- **Exercise**: The lines to repeat are those below from the one containing "(Track 2 foundations" down to the one containing "of the polarization", both included; reproduce them exactly and nothing else.

###

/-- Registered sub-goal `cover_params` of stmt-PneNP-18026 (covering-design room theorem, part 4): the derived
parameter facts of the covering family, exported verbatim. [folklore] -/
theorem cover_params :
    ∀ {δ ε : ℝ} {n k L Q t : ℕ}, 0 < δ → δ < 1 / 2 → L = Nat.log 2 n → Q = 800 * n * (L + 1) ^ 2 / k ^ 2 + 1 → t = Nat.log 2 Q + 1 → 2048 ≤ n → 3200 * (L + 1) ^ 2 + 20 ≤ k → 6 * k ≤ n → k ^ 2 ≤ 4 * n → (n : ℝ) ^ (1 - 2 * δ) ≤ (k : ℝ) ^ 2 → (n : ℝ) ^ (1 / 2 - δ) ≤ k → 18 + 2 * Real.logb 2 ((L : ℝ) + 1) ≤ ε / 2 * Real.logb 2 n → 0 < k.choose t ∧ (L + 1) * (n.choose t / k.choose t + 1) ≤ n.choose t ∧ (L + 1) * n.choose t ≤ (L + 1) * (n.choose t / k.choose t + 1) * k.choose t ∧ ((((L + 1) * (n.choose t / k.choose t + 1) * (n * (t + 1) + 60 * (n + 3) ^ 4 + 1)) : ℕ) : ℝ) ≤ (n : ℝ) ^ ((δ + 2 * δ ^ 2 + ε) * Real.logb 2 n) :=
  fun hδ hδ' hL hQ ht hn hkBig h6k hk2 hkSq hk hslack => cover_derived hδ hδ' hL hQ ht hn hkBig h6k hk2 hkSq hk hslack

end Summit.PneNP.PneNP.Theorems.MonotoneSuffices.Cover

###

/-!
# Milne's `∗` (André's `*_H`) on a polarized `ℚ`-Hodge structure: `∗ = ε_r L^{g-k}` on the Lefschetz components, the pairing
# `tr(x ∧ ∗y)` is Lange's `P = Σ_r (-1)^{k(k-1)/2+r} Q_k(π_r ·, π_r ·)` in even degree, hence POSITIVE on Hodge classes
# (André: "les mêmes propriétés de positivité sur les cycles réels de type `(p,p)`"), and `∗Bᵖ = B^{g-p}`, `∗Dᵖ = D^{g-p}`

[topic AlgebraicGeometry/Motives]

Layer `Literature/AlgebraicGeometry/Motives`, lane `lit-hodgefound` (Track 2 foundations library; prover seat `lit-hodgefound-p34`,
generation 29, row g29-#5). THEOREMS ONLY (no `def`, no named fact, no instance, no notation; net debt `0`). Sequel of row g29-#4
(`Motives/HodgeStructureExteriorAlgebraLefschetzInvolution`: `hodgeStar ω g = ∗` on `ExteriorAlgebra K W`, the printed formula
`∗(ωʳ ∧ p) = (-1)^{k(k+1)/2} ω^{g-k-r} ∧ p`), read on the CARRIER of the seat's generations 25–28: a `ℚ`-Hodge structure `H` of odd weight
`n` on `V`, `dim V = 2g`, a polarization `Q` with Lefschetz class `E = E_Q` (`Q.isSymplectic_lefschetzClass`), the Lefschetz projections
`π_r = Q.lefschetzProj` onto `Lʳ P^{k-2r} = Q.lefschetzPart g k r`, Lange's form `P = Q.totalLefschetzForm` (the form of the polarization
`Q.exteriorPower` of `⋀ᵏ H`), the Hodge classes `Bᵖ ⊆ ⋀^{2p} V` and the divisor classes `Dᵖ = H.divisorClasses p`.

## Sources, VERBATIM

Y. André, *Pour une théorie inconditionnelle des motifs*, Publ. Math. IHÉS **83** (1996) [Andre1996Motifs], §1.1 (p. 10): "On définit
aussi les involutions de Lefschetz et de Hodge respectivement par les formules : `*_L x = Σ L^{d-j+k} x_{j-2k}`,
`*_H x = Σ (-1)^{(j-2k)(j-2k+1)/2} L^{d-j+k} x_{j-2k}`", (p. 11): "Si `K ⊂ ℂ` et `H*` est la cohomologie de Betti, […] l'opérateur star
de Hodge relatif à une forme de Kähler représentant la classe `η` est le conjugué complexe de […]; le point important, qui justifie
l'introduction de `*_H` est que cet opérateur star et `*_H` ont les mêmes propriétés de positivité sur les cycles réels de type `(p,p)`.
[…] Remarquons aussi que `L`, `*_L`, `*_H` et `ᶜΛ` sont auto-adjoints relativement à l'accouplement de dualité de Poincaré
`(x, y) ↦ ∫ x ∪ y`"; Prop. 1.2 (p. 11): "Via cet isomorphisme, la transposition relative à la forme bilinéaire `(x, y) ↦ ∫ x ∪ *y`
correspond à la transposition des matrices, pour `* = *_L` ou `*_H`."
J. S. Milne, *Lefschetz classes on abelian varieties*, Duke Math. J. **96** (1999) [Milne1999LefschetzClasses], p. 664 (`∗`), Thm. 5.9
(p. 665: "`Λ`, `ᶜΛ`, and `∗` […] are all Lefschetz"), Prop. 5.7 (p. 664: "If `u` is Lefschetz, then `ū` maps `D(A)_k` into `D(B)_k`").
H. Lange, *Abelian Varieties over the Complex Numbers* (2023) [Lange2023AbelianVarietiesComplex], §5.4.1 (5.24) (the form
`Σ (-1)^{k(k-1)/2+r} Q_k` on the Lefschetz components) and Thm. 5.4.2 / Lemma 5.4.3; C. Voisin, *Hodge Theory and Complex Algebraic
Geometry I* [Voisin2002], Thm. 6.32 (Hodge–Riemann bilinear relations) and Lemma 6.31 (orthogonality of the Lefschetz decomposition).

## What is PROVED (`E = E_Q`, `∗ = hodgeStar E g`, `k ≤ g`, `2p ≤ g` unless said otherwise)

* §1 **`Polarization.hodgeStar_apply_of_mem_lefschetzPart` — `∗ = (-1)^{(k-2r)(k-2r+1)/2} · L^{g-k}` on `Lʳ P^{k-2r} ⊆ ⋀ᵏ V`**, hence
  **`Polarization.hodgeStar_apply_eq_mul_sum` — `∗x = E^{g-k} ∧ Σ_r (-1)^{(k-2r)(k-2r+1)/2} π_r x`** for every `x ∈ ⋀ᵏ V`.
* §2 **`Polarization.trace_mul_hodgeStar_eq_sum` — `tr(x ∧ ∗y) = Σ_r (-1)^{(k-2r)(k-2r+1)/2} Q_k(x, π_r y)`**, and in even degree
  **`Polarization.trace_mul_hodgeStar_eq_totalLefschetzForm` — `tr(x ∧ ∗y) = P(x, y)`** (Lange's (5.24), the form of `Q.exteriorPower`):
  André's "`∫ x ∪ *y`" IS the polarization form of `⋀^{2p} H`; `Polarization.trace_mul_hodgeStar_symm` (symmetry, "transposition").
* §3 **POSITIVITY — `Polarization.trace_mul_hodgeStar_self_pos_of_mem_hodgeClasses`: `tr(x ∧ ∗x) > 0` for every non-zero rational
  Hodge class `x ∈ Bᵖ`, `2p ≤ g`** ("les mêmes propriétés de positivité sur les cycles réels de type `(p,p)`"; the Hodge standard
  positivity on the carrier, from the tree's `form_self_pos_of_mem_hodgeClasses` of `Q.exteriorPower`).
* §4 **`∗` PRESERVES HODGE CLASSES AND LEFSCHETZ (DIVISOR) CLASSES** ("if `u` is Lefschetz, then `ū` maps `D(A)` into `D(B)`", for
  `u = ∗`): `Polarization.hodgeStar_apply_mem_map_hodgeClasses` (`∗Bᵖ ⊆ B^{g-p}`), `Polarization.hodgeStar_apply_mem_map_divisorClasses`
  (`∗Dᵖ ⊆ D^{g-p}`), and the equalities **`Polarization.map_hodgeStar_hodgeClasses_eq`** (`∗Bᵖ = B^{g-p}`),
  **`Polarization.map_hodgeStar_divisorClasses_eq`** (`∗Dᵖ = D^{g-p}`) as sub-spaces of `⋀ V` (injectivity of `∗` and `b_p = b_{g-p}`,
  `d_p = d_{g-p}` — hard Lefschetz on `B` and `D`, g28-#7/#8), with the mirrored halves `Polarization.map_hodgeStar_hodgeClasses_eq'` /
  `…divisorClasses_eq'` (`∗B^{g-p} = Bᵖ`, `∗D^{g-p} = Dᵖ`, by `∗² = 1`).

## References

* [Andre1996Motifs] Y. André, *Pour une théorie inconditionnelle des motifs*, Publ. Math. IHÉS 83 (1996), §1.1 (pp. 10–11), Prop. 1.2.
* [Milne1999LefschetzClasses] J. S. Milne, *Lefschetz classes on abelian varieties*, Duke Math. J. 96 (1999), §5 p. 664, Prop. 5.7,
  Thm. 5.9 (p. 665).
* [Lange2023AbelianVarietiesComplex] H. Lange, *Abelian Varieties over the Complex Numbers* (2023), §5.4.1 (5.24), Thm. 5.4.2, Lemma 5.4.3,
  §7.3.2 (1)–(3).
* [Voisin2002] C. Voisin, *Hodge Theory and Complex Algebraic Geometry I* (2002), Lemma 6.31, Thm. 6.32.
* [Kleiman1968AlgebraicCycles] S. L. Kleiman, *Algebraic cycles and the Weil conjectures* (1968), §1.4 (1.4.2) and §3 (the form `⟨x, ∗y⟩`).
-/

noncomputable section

###

- **Your solution**:
Layer `Literature/AlgebraicGeometry/Motives`, lane `lit-hodgefound` (Track 2 foundations library; prover seat `lit-hodgefound-p34`,
generation 29, row g29-#5). THEOREMS ONLY (no `def`, no named fact, no instance, no notation; net debt `0`). Sequel of row g29-#4
(`Motives/HodgeStructureExteriorAlgebraLefschetzInvolution`: `hodgeStar ω g = ∗` on `ExteriorAlgebra K W`, the printed formula
`∗(ωʳ ∧ p) = (-1)^{k(k+1)/2} ω^{g-k-r} ∧ p`), read on the CARRIER of the seat's generations 25–28: a `ℚ`-Hodge structure `H` of odd weight
`n` on `V`, `dim V = 2g`, a polarization `Q` with Lefschetz class `E = E_Q` (`Q.isSymplectic_lefschetzClass`), the Lefschetz projections
`π_r = Q.lefschetzProj` onto `Lʳ P^{k-2r} = Q.lefschetzPart g k r`, Lange's form `P = Q.totalLefschetzForm` (the form of the polarization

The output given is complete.